Digital Café
- Industry: Digital media
- Founded: 1991; 35 years ago in Saint Paul, Minnesota, United States
- Founders: Dean Hyers, Mike Koenigs
- Defunct: October 1998
- Fate: Acquired by Campbell Mithun Esty

= Digital Café =

Digital Café was a new media company founded in early 1991 by Dean Hyers (creative director) and Mike Koenigs (technical director, foley, web development). It operated for 7 years independently in St. Paul before being acquired in October 1998 as a new Minneapolis-based division of Campbell Mithun Esty (an advertising firm) specializing in programming and design for special-market advertising (promotional games, site design, etc.) similar to Black Widow Games. In 1995, Hyers and Koenigs formed a sister company to Digital Café called Digital Entertainment as a joint venture with Navarre Corporation. Digital Entertainment was then sold to Navarre Corporation in 1996.

In 1999, Digital Café merged with four other similar firms to become Zentropy Partners.

In 2008, Mike Koenigs bought the name and trademarks back and restarted Digital Café as a digital advertising agency, opening a small studio in San Diego. His company specializes in online video advertising and has high-definition cameras, green screen backgrounds, and various digital editing equipment at their disposal.

==Projects and products==
During its lifespan, Digital Café is best known for developing the Chex Quest series of computer games which have attracted a sizeable cult following. The first game in the series, Chex Quest (or Chex Quest 1), employed the Doom engine as a base and is considered a total conversion. It was released in boxes of Chex cereal as a free promotional in 1996. The promotion was quite successful, increasing sales by 248%, and this practice has since been duplicated several times by other cereal manufacturers. Digital Café released Chex Quest 2 the following year as a free download from their website. Using the same executable files as used to run the original game, Chex Quest 2 could be classified as an add-on mod since it requires the original Chex Quest to run. In 1998, promotional material for Chex Quest 3 was put on the Digital Café website, and plans were drafted to allow updates to the game to be posted on the company Web site as an effective way of generating traffic there. In September 2008, 9 years after Digital Café ceased to exist, Chex Quest 3 was developed and released as a service to fans by former Digital Café members, Charles Jacobi (art director and lead artist) and Scott Holman (programmer).

Between 1995 and 1999, Digital Café was involved in a number of promotional online projects for upcoming movies. These projects included the Godzilla Web Presskit, CD-ROM and Screensaver (1995), the Mystery Science Theater 3000 Movie Web Site, and the Strange Days Movie Presskit (1995) (the first CD-ROM distributed in Rolling Stone). Promotional online projects were also developed for such companies as Energizer (Energizer Bunny Screensaver), BMW (BMW Screensaver), and the Minnesota Zoo (Minnesota Zoo Nagivator).

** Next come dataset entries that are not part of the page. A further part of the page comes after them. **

set_option maxHeartbeats 800000 in
/-- **The real-number core** of the estimate (with `|E| − 1 = 2`). [folklore] -/
theorem core_ineq {c na nb v ma T δa δb Qaa Qbb Qab Qba es xs xa xb xe : ℝ} (p q : ℝ)
    (hc : 0 < c) (hv : 0 < v) (hna : v ≤ na) (hnb : v ≤ nb) (hma : 0 ≤ ma) (hT : 0 ≤ T)
    (hQaa1 : Qaa ≤ c * na) (hQaa2 : c * na - Qaa ≤ δa) (hQbb : c * nb - Qbb ≤ δb)
    (_hQab0 : 0 ≤ Qab) (hQab : Qab ≤ T * ma) (_hQba0 : 0 ≤ Qba) (hQba : Qba ≤ T * ma)
    (hδa : δa ≤ xa * (c * na)) (hδb : δb ≤ xb * (c * nb)) (hTe : T * ma ≤ xe * c * v)
    (hes0 : 0 ≤ es) (hes : 1 - xs ≤ es) (hxs : 0 ≤ xs) (hxa0 : 0 ≤ xa) (hxab : xa ≤ xb) (hxb1 : xb ≤ 1)
    (hkxa : 2 * xa ≤ 1) (hxe : 0 ≤ xe) :
    (1 - xs - xb - 2 * xa - xe) * (c ^ 3 * na ^ 2 * (q ^ 2 * na + p ^ 2 * nb)) ≤
      es * (q ^ 2 * (Qaa * Qaa ^ 2) + p ^ 2 * (Qbb * Qaa ^ 2)) - |p| * |q| * (Qab * Qaa ^ 2 + Qba * Qaa ^ 2) := by
  have hna0 : 0 < na := lt_of_lt_of_le hv hna
  have hnb0 : 0 < nb := lt_of_lt_of_le hv hnb
  have hcna : 0 ≤ c * na := by positivity
  have hcnb : 0 ≤ c * nb := by positivity
  have hxa1 : xa ≤ 1 := hxab.trans hxb1
  -- lower bounds for the diagonal one-link forms
  have hLa : (1 - xa) * (c * na) ≤ Qaa := by linarith
  have hLa0 : 0 ≤ (1 - xa) * (c * na) := mul_nonneg (by linarith) hcna
  have hQaa0 : 0 ≤ Qaa := hLa0.trans hLa
  have hLb : (1 - xb) * (c * nb) ≤ Qbb := by linarith
  have hP1 : ((1 - xa) * (c * na)) ^ 2 ≤ Qaa ^ 2 := pow_le_pow_left₀ hLa0 hLa 2
  have hP2 : Qaa ^ 2 ≤ (c * na) ^ 2 := pow_le_pow_left₀ hQaa0 hQaa1 2
  have hP0 : 0 ≤ Qaa ^ 2 := pow_nonneg hQaa0 2
  have hbern : 1 - 2 * xa ≤ (1 - xa) ^ 2 := by linarith [sq_nonneg xa]
  -- the main (diagonal) part
  have hW : (1 - xb) * c * (q ^ 2 * na + p ^ 2 * nb) ≤ q ^ 2 * Qaa + p ^ 2 * Qbb := by
    have h1 : q ^ 2 * ((1 - xa) * (c * na)) ≤ q ^ 2 * Qaa := mul_le_mul_of_nonneg_left hLa (sq_nonneg q)
    have h2 : p ^ 2 * ((1 - xb) * (c * nb)) ≤ p ^ 2 * Qbb := mul_le_mul_of_nonneg_left hLb (sq_nonneg p)
    have h3 : q ^ 2 * ((1 - xb) * (c * na)) ≤ q ^ 2 * ((1 - xa) * (c * na)) :=
      mul_le_mul_of_nonneg_left (mul_le_mul_of_nonneg_right (by linarith) hcna) (sq_nonneg q)
    linarith [h1, h2, h3]
  have hB1 : 0 ≤ 1 - xb := by linarith
  have hS0 : 0 ≤ q ^ 2 * na + p ^ 2 * nb := by positivity
  have hW0 : 0 ≤ (1 - xb) * c * (q ^ 2 * na + p ^ 2 * nb) := mul_nonneg (mul_nonneg hB1 hc.le) hS0
  have hmain : es * (((1 - xb) * c * (q ^ 2 * na + p ^ 2 * nb)) * ((1 - xa) ^ 2 * (c * na) ^ 2)) ≤
      es * ((q ^ 2 * Qaa + p ^ 2 * Qbb) * Qaa ^ 2) := by
    refine mul_le_mul_of_nonneg_left ?_ hes0
    calc ((1 - xb) * c * (q ^ 2 * na + p ^ 2 * nb)) * ((1 - xa) ^ 2 * (c * na) ^ 2)
        = ((1 - xb) * c * (q ^ 2 * na + p ^ 2 * nb)) * (((1 - xa) * (c * na)) ^ 2) := by ring
      _ ≤ ((1 - xb) * c * (q ^ 2 * na + p ^ 2 * nb)) * Qaa ^ 2 := mul_le_mul_of_nonneg_left hP1 hW0
      _ ≤ (q ^ 2 * Qaa + p ^ 2 * Qbb) * Qaa ^ 2 := mul_le_mul_of_nonneg_right hW hP0
  -- the cross part (AM–GM with the separated-support tails)
  have hamgm : 2 * |p| * |q| * v ≤ q ^ 2 * na + p ^ 2 * nb := by
    have h1 : 2 * |p| * |q| ≤ p ^ 2 + q ^ 2 := by linarith [sq_nonneg (|p| - |q|), sq_abs p, sq_abs q]
    have h2 : q ^ 2 * v ≤ q ^ 2 * na := mul_le_mul_of_nonneg_left hna (sq_nonneg q)
    have h3 : p ^ 2 * v ≤ p ^ 2 * nb := mul_le_mul_of_nonneg_left hnb (sq_nonneg p)
    calc 2 * |p| * |q| * v = (2 * |p| * |q|) * v := by ring
      _ ≤ (p ^ 2 + q ^ 2) * v := mul_le_mul_of_nonneg_right h1 hv.le
      _ = q ^ 2 * v + p ^ 2 * v := by ring
      _ ≤ q ^ 2 * na + p ^ 2 * nb := add_le_add h2 h3
  have hpq : 0 ≤ |p| * |q| := by positivity
  have hck : 0 ≤ (c * na) ^ 2 := by positivity
  have hcross : |p| * |q| * (Qab * Qaa ^ 2 + Qba * Qaa ^ 2) ≤ xe * c * (q ^ 2 * na + p ^ 2 * nb) * (c * na) ^ 2 := by
    have h1 : Qab * Qaa ^ 2 + Qba * Qaa ^ 2 ≤ 2 * (T * ma) * (c * na) ^ 2 := by
      have := mul_le_mul (add_le_add hQab hQba) hP2 hP0 (by positivity : 0 ≤ T * ma + T * ma)
      linarith [this]
    have h2 : |p| * |q| * (Qab * Qaa ^ 2 + Qba * Qaa ^ 2) ≤ |p| * |q| * (2 * (T * ma) * (c * na) ^ 2) :=
      mul_le_mul_of_nonneg_left h1 hpq
    have h3 : |p| * |q| * (2 * (T * ma)) ≤ xe * c * (q ^ 2 * na + p ^ 2 * nb) := by
      have h4 : |p| * |q| * (2 * (T * ma)) ≤ |p| * |q| * (2 * (xe * c * v)) := mul_le_mul_of_nonneg_left (by linarith) hpq
      have h5 : xe * c * (2 * |p| * |q| * v) ≤ xe * c * (q ^ 2 * na + p ^ 2 * nb) :=
        mul_le_mul_of_nonneg_left hamgm (by positivity)
      linarith [h4, h5]
    calc |p| * |q| * (Qab * Qaa ^ 2 + Qba * Qaa ^ 2) ≤ |p| * |q| * (2 * (T * ma) * (c * na) ^ 2) := h2
      _ = (|p| * |q| * (2 * (T * ma))) * (c * na) ^ 2 := by ring
      _ ≤ (xe * c * (q ^ 2 * na + p ^ 2 * nb)) * (c * na) ^ 2 := mul_le_mul_of_nonneg_right h3 hck
  -- the prefactor
  have hfac : 1 - xs - xb - 2 * xa ≤ es * (1 - xb) * (1 - xa) ^ 2 := by
    have hy0 : 0 ≤ 1 - 2 * xa := by linarith
    have s1 : es * (1 - xb) * (1 - 2 * xa) ≤ es * (1 - xb) * (1 - xa) ^ 2 :=
      mul_le_mul_of_nonneg_left hbern (mul_nonneg hes0 hB1)
    have s2 : (1 - xs) * ((1 - xb) * (1 - 2 * xa)) ≤ es * ((1 - xb) * (1 - 2 * xa)) :=
      mul_le_mul_of_nonneg_right hes (mul_nonneg hB1 hy0)
    have s3 : 1 - xs - xb - 2 * xa ≤ (1 - xs) * ((1 - xb) * (1 - 2 * xa)) := by
      have t1 : 0 ≤ xs * xb * (1 - 2 * xa) := mul_nonneg (mul_nonneg hxs (by linarith)) hy0
      have t2 : 0 ≤ (2 * xa) * (xs + xb) := mul_nonneg (by positivity) (by linarith)
      linarith [t1, t2]
    linarith [s1, s2, s3]
  have hZ0 : 0 ≤ c * (q ^ 2 * na + p ^ 2 * nb) * (c * na) ^ 2 := by positivity
  have hfin : (1 - xs - xb - 2 * xa - xe) * (c * (q ^ 2 * na + p ^ 2 * nb) * (c * na) ^ 2) ≤
      (es * (1 - xb) * (1 - xa) ^ 2 - xe) * (c * (q ^ 2 * na + p ^ 2 * nb) * (c * na) ^ 2) :=
    mul_le_mul_of_nonneg_right (by linarith) hZ0
  have eZ : c ^ 3 * na ^ 2 * (q ^ 2 * na + p ^ 2 * nb) = c * (q ^ 2 * na + p ^ 2 * nb) * (c * na) ^ 2 := by ring
  rw [eZ]
  have e2 : es * (q ^ 2 * (Qaa * Qaa ^ 2) + p ^ 2 * (Qbb * Qaa ^ 2)) = es * ((q ^ 2 * Qaa + p ^ 2 * Qbb) * Qaa ^ 2) := by ring
  have e3 : es * (((1 - xb) * c * (q ^ 2 * na + p ^ 2 * nb)) * ((1 - xa) ^ 2 * (c * na) ^ 2)) =
      (es * (1 - xb) * (1 - xa) ^ 2) * (c * (q ^ 2 * na + p ^ 2 * nb) * (c * na) ^ 2) := by ring
  have e4 : xe * c * (q ^ 2 * na + p ^ 2 * nb) * (c * na) ^ 2 = xe * (c * (q ^ 2 * na + p ^ 2 * nb) * (c * na) ^ 2) := by ring
  rw [e2]
  rw [e3] at hmain
  rw [e4] at hcross
  linarith [hfin, hmain, hcross]
omit [MeasurableSpace Circle] [BorelSpace Circle] in
/-- Twisting a monomial character by monomial characters adds the exponents:
`(monomialChar k) · ∏ₐ (monomialChar dₐ)^{nₐ} = monomialChar (k + ∑ₐ nₐ • dₐ)`. [cite: Ginibre1970, Example 4 (plane rotators: characters e^{i m·φ} of the torus)] -/
theorem twistChar_monomialChar {ι : Type*} [Fintype ι] (d : ι → V → ℤ) (k : V → ℤ) (n : ι → ℤ) :
    twistChar (fun a => monomialChar (d a)) (monomialChar k) n = monomialChar (k + ∑ a, n a • d a) := by
  ext θ
  rw [twistChar_apply, monomialChar_add, ContinuousMonoidHom.mul_apply, monomialChar_sum_apply]
  congr 2
  refine Finset.prod_congr rfl fun a _ => ?_
  rw [monomialChar_zsmul_apply]

omit [MeasurableSpace Circle] [BorelSpace Circle] in
/-- **A monomial character is trivial iff all its exponents vanish** (test it on the configuration
`e^{iπ/k_v}` at `v`, `1` elsewhere). [cite: Ginibre1970, Example 4 (plane rotators: characters e^{i m·φ} of the torus)] -/
theorem monomialChar_eq_one_iff [DecidableEq V] (k : V → ℤ) : monomialChar k = 1 ↔ k = 0 := by
  constructor
  · intro h
    funext v
    by_contra hv
    set t : ℝ := Real.pi / (k v : ℝ) with ht
    have hθ : ((monomialChar k (Pi.mulSingle v (Circle.exp t)) : Circle) : ℂ) = 1 := by
      rw [h]
      show ((1 : Circle) : ℂ) = 1
      exact Circle.coe_one
    rw [monomialChar_apply, Finset.prod_eq_single v (fun w _ hw => by rw [Pi.mulSingle_eq_of_ne hw, one_zpow])
      (fun h' => absurd (Finset.mem_univ v) h'), Pi.mulSingle_eq_same, Circle.coe_zpow, Circle.coe_exp,
      ← Complex.exp_int_mul] at hθ
    have harg : (k v : ℂ) * ((t : ℝ) * Complex.I) = Real.pi * Complex.I := by
      rw [ht, ← mul_assoc]
      congr 1
      have hk : (k v : ℂ) ≠ 0 := by exact_mod_cast hv
      push_cast
      field_simp
    rw [harg, Complex.exp_pi_mul_I] at hθ
    norm_num at hθ
  · rintro rfl
    exact monomialChar_zero

/-- The **exponent vector** of a current `n` at the vertex `v`: arrows in minus arrows out,
`∑ₐ nₐ (δ_{v, head a} − δ_{v, tail a})`. [cite: Lieb1980, p. 133 (valence = arrows in minus arrows out)] -/
def exponent [DecidableEq V] (n : (V × V) × Bool → ℤ) (v : V) : ℤ :=
  ∑ a, n a * ((if v = arrowHead a then 1 else 0) - (if v = arrowTail a then 1 else 0))

omit [MeasurableSpace Circle] [BorelSpace Circle] in
/-- **Valence criterion for the constraint.** For a monomial observable `χ₀ = ∏_v θ_v^{k_v}` (e.g.
`θ̄_cθ_a = diffChar c a`, `k = δ_a − δ_c`) the term `n` of the Poisson-current expansion survives iff at every
vertex the arrows of `n` balance the exponent of the observable: `k_v + ∑ₐ nₐ(δ_{v,head a} − δ_{v,tail a}) = 0`.
[cite: Lieb1980, p. 133 (subgraphs with prescribed valences)] -/
theorem twistChar_poissonChars_eq_one_iff [DecidableEq V] (k : V → ℤ) (n : (V × V) × Bool → ℤ) :
    twistChar (poissonChars V) (monomialChar k) n = 1 ↔ ∀ v, k v + exponent n v = 0 := by
  have hχ : poissonChars V = fun a => monomialChar ((Pi.single (arrowHead a) (1 : ℤ) : V → ℤ) - Pi.single (arrowTail a) 1) :=
    funext fun a => poissonChars_eq_monomialChar a
  rw [hχ, twistChar_monomialChar, monomialChar_eq_one_iff]
  constructor
  · intro h v
    have := congrFun h v
    simpa [exponent, Finset.sum_apply, Pi.smul_apply, smul_eq_mul, Pi.sub_apply, Pi.single_apply] using this
  · intro h
    funext v
    have := h v
    simpa [exponent, Finset.sum_apply, Pi.smul_apply, smul_eq_mul, Pi.sub_apply, Pi.single_apply] using this

end PlaneRotator

end Literature.Probability.LatticeModels

end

Several commercial products were also released and targeted toward children or specialty markets. Such products include Virtual Cop I (an interactive CD-ROM comic book "about a criminal working for the cops to fight crime"), Virtual Cop II, BACKSTAGE (an enhanced CD musical series), A&E Biographies (an enhanced CD featuring material from musical celebrities on A&E Biography), Normal Walking (an informational CD-ROM developed for pediatric surgeons), Minnesota Zoo Game (an educational CD-ROM), and ScreamSavers (a series of monster-themed screensavers). XAN and the Cosmic Callbox, an educational game based on Montessori learning principles, was released as a commercial product and marketed to schools.

Digital Café has hosted many prominent figures, including an interview with Tony Robbins.

==Clients==
Digital Café has done exclusive development for General Mills, BMW, Gramercy Pictures, Energizer Batteries, Sony/Tristar/Columbia Pictures, Pillsbury, St. Paul Pioneer Press, Miller Meester Advertising, 3M, 20th Century Fox, St. Paul Companies, Minnesota Zoo, Trane, Apple Computer, Delux Corporation, Datakey Corporation, SciFi Channel, Mystery Science Theater 3000, John Tesh, Andersen Windows, Domino's Pizza, Land O'Lakes, Healthy Choice, GAMC, AirTouch, Navarre Corporation, and Campbell Mithun Esty.